** DATA FOR THE TASK follows **
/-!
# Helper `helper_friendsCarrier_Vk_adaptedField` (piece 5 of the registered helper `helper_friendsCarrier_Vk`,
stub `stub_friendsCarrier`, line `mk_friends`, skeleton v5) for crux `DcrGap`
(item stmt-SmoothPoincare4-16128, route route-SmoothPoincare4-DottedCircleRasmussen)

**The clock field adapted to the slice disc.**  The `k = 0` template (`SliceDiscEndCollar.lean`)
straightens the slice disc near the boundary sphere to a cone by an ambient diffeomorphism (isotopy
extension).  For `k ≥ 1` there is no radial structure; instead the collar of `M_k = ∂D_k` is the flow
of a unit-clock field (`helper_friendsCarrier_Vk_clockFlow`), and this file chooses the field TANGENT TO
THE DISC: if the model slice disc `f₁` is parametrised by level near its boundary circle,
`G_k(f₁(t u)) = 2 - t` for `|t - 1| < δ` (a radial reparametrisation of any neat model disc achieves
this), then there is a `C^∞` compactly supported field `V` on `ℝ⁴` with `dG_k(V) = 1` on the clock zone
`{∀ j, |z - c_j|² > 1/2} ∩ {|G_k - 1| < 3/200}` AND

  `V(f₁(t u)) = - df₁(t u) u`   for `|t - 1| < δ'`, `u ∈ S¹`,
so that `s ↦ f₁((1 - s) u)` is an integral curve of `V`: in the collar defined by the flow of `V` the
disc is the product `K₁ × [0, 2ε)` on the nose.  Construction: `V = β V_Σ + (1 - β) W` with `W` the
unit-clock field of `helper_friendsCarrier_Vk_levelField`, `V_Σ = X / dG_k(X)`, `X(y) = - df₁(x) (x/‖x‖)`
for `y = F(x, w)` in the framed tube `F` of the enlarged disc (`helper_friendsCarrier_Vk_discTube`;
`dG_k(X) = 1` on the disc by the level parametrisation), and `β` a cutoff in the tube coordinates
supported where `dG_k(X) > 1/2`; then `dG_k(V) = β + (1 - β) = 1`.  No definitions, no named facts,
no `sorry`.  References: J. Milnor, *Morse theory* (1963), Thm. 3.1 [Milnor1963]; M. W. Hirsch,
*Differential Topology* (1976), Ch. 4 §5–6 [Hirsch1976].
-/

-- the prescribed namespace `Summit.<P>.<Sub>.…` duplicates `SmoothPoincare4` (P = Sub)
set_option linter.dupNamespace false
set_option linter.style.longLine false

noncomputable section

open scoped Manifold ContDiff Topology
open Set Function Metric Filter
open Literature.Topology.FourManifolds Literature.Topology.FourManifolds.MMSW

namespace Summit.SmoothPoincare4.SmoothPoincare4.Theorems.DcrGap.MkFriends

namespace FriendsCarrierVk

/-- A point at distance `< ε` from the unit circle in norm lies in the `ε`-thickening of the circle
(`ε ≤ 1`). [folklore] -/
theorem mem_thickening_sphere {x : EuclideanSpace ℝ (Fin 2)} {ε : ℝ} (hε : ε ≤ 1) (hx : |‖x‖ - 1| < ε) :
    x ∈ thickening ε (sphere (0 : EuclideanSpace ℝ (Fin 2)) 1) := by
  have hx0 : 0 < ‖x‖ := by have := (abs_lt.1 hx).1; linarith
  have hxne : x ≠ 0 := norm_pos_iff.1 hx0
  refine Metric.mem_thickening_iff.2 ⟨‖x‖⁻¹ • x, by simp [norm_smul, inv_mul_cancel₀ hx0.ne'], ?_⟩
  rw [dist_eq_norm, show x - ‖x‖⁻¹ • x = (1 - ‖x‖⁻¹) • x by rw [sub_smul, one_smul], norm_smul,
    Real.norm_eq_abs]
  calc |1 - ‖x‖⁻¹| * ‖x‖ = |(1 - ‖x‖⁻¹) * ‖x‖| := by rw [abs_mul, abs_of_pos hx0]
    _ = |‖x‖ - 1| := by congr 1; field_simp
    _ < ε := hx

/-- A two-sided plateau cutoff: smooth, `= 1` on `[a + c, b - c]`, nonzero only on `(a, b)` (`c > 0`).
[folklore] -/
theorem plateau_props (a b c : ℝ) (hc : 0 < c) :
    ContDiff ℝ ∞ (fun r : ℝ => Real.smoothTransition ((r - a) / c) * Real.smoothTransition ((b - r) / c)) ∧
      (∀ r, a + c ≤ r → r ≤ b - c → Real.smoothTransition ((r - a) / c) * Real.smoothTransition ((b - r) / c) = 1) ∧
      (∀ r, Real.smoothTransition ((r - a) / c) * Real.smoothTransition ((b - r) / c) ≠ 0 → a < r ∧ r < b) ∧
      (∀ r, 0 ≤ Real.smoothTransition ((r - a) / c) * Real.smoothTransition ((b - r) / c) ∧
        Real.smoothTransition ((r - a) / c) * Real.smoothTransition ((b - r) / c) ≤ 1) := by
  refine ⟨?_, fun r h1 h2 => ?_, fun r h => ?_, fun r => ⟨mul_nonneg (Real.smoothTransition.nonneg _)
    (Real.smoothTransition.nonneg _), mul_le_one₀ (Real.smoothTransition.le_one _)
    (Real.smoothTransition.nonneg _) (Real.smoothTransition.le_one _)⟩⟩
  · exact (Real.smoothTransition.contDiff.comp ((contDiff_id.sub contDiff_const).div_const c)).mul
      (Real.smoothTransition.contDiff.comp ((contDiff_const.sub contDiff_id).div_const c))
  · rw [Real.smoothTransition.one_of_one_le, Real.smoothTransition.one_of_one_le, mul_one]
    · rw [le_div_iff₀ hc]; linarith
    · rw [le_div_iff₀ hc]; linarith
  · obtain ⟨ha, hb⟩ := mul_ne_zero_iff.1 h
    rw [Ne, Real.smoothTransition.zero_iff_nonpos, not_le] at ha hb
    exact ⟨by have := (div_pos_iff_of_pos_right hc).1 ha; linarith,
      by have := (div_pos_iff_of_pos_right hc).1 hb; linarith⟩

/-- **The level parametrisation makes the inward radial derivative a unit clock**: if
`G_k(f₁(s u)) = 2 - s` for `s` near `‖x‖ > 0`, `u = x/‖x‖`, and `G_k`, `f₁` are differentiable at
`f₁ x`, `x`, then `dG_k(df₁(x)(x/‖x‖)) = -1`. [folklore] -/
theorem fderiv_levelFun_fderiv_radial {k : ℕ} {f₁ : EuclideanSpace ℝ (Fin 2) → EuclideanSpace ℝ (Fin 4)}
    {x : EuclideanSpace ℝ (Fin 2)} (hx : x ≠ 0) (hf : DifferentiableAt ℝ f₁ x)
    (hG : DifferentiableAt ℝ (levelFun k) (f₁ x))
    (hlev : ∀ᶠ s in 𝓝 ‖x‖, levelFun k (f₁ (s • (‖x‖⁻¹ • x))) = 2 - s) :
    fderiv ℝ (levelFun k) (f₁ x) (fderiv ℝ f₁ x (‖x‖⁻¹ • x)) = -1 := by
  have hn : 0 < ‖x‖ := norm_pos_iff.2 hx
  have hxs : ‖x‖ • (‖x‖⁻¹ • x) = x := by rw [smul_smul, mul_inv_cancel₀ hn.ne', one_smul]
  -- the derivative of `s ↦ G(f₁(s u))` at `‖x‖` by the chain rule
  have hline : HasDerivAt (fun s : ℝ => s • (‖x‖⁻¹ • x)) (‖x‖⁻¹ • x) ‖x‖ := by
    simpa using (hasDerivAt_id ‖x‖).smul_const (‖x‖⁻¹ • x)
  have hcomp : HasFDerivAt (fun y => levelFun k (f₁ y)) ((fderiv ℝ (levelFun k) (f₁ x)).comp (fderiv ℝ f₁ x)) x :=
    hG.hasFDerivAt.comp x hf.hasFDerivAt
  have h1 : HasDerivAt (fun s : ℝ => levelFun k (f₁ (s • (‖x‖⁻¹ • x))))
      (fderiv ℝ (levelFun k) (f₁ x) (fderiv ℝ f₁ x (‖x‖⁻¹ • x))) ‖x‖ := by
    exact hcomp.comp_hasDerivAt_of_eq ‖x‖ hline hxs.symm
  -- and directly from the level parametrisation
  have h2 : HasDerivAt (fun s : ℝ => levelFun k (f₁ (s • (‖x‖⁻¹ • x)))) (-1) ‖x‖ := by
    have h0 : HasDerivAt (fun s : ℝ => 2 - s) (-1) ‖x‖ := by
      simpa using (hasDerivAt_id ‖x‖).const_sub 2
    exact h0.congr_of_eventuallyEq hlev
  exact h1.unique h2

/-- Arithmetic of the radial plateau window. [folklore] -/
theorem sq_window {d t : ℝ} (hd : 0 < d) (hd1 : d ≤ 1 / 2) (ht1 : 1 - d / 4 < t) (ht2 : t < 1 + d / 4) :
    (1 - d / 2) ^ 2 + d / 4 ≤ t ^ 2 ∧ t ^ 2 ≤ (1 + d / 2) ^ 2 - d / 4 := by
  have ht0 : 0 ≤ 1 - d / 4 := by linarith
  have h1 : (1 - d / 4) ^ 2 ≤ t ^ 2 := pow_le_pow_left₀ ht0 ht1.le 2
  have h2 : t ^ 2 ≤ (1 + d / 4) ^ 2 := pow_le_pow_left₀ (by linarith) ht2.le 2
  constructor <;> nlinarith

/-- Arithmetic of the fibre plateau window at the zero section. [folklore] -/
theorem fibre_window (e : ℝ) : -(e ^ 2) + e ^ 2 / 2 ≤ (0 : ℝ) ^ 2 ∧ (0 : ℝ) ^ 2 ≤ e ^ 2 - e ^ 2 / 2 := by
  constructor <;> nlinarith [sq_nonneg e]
** End of DATA FOR THE TASK **
- _INSTRUCTIONS FOR THE TASK_: What are the lines above, starting at the one with "(fderiv ℝ (levelFun k) (f₁ x) (fderiv" and ending at the one with "(1 - d / 2) ^ 2 + d"? Give them again exactly, and only them.

- _REPLY_:
      (fderiv ℝ (levelFun k) (f₁ x) (fderiv ℝ f₁ x (‖x‖⁻¹ • x))) ‖x‖ := by
    exact hcomp.comp_hasDerivAt_of_eq ‖x‖ hline hxs.symm
  -- and directly from the level parametrisation
  have h2 : HasDerivAt (fun s : ℝ => levelFun k (f₁ (s • (‖x‖⁻¹ • x)))) (-1) ‖x‖ := by
    have h0 : HasDerivAt (fun s : ℝ => 2 - s) (-1) ‖x‖ := by
      simpa using (hasDerivAt_id ‖x‖).const_sub 2
    exact h0.congr_of_eventuallyEq hlev
  exact h1.unique h2

/-- Arithmetic of the radial plateau window. [folklore] -/
theorem sq_window {d t : ℝ} (hd : 0 < d) (hd1 : d ≤ 1 / 2) (ht1 : 1 - d / 4 < t) (ht2 : t < 1 + d / 4) :
    (1 - d / 2) ^ 2 + d / 4 ≤ t ^ 2 ∧ t ^ 2 ≤ (1 + d / 2) ^ 2 - d / 4 := by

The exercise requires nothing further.